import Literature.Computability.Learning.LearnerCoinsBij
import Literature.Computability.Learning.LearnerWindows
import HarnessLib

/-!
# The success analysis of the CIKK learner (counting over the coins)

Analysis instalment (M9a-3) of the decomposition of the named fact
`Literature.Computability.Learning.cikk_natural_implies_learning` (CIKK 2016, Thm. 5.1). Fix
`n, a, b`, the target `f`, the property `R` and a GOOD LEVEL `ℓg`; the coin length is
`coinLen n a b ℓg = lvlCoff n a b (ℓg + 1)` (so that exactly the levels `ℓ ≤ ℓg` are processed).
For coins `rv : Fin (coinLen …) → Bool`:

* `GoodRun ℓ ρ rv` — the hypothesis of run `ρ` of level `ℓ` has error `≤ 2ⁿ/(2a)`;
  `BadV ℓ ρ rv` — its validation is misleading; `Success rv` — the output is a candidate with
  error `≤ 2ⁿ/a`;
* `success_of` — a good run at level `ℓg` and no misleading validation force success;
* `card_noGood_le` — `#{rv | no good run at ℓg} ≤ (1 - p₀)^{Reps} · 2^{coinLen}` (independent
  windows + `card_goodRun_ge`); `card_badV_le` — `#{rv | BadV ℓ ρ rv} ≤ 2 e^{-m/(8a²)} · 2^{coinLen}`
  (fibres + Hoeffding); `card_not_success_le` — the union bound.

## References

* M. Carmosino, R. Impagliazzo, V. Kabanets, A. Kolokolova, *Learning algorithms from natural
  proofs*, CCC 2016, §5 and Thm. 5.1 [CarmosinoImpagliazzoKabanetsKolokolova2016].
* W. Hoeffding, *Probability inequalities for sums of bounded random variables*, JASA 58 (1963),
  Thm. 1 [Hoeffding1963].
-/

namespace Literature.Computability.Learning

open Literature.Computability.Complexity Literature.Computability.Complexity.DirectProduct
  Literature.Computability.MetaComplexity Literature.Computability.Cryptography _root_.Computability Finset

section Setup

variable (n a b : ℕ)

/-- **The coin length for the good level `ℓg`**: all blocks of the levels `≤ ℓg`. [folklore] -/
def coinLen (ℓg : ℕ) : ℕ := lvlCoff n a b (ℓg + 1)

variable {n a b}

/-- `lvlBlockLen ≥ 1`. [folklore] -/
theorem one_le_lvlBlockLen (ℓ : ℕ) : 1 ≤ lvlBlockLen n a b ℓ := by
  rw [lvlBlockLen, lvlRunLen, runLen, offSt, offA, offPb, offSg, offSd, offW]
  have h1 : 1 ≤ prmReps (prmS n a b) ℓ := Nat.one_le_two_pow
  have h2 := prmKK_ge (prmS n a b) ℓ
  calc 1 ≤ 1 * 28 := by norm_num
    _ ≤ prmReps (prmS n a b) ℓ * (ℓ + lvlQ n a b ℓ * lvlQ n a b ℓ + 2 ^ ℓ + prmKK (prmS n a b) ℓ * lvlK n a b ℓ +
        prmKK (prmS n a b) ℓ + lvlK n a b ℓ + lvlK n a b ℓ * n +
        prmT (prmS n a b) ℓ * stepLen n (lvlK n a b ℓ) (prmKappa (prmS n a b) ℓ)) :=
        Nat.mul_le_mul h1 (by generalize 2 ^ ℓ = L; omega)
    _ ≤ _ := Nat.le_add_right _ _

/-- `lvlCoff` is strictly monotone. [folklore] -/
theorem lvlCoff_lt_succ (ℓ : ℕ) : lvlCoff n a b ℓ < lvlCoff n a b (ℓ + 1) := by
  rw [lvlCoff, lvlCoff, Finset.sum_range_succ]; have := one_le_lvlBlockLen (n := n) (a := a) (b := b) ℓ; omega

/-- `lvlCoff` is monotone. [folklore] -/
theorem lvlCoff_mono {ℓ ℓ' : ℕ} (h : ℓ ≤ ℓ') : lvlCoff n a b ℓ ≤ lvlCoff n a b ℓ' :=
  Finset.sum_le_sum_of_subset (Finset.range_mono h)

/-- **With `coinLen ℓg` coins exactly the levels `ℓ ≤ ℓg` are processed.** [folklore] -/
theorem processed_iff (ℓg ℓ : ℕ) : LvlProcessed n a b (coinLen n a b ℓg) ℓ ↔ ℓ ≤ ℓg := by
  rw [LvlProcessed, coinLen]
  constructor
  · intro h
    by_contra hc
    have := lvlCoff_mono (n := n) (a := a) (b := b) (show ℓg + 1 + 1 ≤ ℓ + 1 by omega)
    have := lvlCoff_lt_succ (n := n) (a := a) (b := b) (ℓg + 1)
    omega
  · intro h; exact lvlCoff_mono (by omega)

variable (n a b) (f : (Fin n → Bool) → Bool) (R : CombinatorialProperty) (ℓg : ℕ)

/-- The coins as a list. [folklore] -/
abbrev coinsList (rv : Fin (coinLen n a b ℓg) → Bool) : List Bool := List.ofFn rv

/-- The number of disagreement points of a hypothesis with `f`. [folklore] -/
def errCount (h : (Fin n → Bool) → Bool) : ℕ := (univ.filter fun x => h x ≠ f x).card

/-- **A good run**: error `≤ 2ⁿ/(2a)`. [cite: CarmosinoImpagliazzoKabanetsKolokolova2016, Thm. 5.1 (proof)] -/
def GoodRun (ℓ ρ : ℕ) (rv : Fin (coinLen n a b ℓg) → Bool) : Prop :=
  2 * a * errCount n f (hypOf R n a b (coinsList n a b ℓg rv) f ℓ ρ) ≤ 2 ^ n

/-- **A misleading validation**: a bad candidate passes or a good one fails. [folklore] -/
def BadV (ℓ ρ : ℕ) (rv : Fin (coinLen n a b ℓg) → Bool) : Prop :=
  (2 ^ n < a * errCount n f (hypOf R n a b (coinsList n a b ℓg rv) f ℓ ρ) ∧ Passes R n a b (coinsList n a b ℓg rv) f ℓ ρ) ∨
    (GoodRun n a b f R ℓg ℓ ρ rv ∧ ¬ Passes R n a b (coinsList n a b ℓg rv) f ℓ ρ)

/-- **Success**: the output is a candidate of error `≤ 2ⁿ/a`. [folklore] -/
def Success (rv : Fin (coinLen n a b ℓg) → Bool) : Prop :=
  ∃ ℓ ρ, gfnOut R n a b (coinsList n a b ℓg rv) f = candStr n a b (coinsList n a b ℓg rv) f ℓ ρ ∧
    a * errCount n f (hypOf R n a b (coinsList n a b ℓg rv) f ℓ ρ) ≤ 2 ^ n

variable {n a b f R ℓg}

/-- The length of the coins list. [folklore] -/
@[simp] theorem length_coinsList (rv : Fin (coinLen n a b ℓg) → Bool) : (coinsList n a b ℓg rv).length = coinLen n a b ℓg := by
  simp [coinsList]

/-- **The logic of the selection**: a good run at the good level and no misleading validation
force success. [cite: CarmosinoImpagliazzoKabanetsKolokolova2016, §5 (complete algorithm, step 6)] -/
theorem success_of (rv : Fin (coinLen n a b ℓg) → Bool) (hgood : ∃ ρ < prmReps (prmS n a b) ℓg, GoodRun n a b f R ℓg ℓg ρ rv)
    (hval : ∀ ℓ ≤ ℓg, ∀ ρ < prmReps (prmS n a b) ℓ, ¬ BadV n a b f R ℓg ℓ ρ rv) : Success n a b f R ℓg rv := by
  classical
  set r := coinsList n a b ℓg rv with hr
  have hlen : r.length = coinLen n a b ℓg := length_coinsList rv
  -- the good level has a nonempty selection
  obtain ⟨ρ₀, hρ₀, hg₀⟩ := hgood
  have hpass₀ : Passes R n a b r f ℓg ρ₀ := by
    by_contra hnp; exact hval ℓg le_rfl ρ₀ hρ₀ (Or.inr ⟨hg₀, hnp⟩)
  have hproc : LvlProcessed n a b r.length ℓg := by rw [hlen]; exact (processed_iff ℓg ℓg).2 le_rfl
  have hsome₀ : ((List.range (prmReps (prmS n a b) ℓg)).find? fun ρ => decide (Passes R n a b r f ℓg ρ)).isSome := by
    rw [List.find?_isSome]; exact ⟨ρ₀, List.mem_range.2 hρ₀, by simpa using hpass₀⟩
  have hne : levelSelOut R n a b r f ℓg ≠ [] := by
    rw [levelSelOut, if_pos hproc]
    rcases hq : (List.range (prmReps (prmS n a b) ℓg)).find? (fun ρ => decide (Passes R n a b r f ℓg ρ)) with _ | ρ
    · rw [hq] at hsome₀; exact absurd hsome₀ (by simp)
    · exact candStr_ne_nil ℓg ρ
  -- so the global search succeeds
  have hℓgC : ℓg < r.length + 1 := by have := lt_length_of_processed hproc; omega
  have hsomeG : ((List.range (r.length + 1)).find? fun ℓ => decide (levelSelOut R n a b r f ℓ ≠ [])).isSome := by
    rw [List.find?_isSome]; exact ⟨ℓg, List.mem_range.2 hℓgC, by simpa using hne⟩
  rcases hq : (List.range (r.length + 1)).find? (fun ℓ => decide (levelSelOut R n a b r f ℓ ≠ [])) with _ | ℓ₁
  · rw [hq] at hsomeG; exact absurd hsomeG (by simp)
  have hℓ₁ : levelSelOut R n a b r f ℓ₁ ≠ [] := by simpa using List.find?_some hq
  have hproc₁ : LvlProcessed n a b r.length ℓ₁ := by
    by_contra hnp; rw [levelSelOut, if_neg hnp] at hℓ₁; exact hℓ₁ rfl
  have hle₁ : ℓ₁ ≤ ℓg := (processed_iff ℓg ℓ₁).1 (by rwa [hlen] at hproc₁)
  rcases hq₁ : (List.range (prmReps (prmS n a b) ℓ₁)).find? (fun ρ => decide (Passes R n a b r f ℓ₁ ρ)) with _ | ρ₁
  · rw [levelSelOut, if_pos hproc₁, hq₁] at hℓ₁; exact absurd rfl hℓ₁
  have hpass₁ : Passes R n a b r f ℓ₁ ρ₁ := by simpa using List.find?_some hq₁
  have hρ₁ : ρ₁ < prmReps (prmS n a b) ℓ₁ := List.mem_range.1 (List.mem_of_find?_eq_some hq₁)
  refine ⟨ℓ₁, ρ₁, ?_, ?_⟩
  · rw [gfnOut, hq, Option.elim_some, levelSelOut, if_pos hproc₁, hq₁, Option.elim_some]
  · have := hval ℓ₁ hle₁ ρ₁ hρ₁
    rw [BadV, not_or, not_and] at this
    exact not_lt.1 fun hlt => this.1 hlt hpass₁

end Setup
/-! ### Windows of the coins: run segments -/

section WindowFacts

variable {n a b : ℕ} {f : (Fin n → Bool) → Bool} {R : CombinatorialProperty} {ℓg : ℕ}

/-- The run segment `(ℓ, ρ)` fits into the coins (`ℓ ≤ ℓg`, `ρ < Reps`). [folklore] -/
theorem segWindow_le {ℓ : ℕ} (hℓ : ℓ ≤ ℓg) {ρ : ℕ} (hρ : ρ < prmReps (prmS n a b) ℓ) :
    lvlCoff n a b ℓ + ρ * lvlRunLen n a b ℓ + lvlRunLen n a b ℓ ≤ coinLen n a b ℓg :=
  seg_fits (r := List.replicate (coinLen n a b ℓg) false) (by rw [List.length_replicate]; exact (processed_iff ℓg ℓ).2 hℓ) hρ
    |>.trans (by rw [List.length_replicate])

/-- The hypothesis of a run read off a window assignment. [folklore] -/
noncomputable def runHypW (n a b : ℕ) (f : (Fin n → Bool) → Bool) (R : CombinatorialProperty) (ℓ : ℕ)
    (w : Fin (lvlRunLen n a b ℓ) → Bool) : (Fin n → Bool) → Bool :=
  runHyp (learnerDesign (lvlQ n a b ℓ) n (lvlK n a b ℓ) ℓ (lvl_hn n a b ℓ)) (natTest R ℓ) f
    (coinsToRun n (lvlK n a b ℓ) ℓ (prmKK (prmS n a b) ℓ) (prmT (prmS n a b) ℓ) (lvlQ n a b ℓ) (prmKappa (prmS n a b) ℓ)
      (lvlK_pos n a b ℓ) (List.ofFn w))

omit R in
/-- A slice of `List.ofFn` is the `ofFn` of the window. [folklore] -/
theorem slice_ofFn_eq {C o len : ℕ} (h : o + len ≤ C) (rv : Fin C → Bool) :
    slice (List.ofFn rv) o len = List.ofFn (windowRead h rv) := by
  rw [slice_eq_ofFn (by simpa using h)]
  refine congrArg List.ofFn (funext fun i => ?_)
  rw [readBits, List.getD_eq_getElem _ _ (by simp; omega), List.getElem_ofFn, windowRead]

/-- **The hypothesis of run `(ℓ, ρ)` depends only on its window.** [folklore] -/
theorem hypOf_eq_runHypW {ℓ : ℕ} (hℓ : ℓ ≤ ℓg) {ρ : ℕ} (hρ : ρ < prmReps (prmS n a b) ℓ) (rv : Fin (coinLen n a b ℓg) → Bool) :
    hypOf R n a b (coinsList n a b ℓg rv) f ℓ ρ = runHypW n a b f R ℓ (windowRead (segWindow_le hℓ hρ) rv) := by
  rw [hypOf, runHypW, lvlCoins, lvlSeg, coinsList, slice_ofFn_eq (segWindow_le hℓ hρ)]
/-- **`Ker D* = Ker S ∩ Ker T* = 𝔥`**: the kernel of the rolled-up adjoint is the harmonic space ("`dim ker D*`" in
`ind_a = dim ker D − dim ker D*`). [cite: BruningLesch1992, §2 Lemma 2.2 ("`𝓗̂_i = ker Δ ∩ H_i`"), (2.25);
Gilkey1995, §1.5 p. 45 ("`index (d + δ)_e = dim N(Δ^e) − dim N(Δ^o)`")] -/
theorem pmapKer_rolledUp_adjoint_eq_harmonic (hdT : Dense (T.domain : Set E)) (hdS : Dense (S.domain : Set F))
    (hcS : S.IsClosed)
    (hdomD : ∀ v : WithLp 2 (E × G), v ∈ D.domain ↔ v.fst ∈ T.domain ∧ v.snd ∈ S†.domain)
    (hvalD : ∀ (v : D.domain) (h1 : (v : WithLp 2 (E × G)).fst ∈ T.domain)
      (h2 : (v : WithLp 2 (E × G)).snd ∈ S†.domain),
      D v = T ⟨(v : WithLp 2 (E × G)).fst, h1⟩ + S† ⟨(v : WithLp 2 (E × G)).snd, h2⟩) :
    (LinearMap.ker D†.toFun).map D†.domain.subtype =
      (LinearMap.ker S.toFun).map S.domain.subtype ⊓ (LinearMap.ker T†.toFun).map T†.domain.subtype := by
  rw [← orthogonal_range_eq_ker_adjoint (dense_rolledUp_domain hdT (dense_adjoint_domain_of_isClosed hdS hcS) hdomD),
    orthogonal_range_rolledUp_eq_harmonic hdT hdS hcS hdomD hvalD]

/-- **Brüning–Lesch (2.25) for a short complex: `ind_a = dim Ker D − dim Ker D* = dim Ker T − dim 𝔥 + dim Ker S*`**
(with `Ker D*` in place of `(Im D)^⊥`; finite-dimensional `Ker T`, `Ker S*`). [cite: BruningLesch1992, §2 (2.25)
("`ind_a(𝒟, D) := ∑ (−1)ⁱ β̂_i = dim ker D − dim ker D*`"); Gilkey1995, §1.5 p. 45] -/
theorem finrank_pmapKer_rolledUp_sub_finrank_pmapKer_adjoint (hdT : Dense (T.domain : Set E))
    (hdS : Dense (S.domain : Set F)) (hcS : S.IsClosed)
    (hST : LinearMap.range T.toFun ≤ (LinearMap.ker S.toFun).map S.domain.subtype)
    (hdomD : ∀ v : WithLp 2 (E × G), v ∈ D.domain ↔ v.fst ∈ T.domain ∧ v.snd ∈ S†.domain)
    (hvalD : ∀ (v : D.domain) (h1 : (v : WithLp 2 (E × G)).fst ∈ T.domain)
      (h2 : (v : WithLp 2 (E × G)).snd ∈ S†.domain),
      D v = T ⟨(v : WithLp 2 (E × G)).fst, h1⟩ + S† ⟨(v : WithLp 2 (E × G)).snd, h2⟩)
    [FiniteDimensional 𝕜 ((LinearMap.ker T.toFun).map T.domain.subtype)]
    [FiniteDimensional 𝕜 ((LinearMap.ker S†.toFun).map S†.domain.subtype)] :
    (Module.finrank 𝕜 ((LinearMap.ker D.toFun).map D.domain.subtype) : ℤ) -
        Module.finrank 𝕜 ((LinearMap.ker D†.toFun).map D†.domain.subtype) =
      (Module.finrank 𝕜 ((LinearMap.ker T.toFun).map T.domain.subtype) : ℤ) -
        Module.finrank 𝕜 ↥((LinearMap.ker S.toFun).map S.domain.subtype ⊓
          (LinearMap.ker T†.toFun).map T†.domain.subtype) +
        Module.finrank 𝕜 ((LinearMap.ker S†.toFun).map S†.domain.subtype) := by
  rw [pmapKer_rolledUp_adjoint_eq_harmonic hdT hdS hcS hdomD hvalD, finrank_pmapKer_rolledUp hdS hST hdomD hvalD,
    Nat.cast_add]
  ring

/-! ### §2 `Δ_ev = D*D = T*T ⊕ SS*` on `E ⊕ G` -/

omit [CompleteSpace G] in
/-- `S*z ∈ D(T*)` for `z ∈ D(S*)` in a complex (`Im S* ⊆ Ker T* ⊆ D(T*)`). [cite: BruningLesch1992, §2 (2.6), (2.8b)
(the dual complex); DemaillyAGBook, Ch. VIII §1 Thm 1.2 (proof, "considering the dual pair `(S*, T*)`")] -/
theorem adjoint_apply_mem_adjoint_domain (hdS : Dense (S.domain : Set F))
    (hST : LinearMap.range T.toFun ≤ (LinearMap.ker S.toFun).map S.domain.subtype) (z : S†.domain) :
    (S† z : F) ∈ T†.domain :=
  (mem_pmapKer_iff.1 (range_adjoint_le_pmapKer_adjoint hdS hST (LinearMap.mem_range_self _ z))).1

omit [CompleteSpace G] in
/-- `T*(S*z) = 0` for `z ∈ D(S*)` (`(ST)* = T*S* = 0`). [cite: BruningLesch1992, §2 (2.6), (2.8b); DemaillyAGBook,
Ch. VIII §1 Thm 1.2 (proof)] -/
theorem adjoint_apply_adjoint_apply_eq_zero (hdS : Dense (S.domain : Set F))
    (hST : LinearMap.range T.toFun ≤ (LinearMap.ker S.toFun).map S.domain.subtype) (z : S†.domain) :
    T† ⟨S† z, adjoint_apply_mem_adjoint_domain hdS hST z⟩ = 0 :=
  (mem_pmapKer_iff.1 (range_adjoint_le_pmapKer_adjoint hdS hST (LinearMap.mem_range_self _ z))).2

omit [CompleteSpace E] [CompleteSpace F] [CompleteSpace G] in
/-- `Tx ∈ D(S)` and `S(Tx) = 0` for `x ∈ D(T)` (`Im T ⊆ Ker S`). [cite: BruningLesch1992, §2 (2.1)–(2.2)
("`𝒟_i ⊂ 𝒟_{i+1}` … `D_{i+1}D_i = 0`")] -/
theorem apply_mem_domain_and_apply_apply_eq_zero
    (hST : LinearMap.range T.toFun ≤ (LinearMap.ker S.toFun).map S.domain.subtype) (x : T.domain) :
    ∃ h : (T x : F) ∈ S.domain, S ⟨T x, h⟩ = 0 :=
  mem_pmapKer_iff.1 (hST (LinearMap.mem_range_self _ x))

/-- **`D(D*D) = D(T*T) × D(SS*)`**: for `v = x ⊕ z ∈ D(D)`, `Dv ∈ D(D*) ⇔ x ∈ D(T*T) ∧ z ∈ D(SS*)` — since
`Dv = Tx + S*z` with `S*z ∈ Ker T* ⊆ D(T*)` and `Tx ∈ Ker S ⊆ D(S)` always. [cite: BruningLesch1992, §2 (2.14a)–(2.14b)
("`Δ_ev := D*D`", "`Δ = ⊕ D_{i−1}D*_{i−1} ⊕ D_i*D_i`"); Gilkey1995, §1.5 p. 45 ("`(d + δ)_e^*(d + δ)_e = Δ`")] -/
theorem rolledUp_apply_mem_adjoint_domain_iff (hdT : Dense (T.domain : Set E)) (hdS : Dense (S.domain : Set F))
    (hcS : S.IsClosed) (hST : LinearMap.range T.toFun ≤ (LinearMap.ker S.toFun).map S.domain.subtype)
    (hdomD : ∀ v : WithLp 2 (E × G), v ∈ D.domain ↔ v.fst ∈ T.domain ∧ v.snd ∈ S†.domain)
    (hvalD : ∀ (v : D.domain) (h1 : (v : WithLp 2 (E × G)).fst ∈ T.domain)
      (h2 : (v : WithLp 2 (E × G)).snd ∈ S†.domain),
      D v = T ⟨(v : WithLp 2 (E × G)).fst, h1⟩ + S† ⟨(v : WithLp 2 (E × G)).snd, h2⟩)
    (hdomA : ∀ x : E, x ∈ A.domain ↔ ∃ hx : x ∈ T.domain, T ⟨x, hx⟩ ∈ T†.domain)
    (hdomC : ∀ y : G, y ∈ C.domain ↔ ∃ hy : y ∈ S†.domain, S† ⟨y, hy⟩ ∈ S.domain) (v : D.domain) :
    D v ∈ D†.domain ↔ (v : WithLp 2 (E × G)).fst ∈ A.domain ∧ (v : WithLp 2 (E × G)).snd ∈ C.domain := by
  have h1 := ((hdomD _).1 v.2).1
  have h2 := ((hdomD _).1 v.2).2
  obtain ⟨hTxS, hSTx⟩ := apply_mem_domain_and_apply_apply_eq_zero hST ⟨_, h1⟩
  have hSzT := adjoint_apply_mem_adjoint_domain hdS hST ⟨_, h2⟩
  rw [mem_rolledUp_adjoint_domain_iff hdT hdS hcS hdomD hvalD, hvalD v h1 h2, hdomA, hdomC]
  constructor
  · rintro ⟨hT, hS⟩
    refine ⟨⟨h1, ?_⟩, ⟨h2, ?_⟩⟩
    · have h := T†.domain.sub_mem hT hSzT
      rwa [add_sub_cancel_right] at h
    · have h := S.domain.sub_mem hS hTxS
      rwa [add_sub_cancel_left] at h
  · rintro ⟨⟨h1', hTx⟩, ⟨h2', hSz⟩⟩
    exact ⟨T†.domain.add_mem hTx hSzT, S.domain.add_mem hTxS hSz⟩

================

→ Task details
Although the records may continue, retype only the lines from the first one through the one containing "Fin (coinLen …)", exactly as they appear.

→ Reply
import Literature.Computability.Learning.LearnerCoinsBij
import Literature.Computability.Learning.LearnerWindows
import HarnessLib

/-!
# The success analysis of the CIKK learner (counting over the coins)

Analysis instalment (M9a-3) of the decomposition of the named fact
`Literature.Computability.Learning.cikk_natural_implies_learning` (CIKK 2016, Thm. 5.1). Fix
`n, a, b`, the target `f`, the property `R` and a GOOD LEVEL `ℓg`; the coin length is
`coinLen n a b ℓg = lvlCoff n a b (ℓg + 1)` (so that exactly the levels `ℓ ≤ ℓg` are processed).
For coins `rv : Fin (coinLen …) → Bool`:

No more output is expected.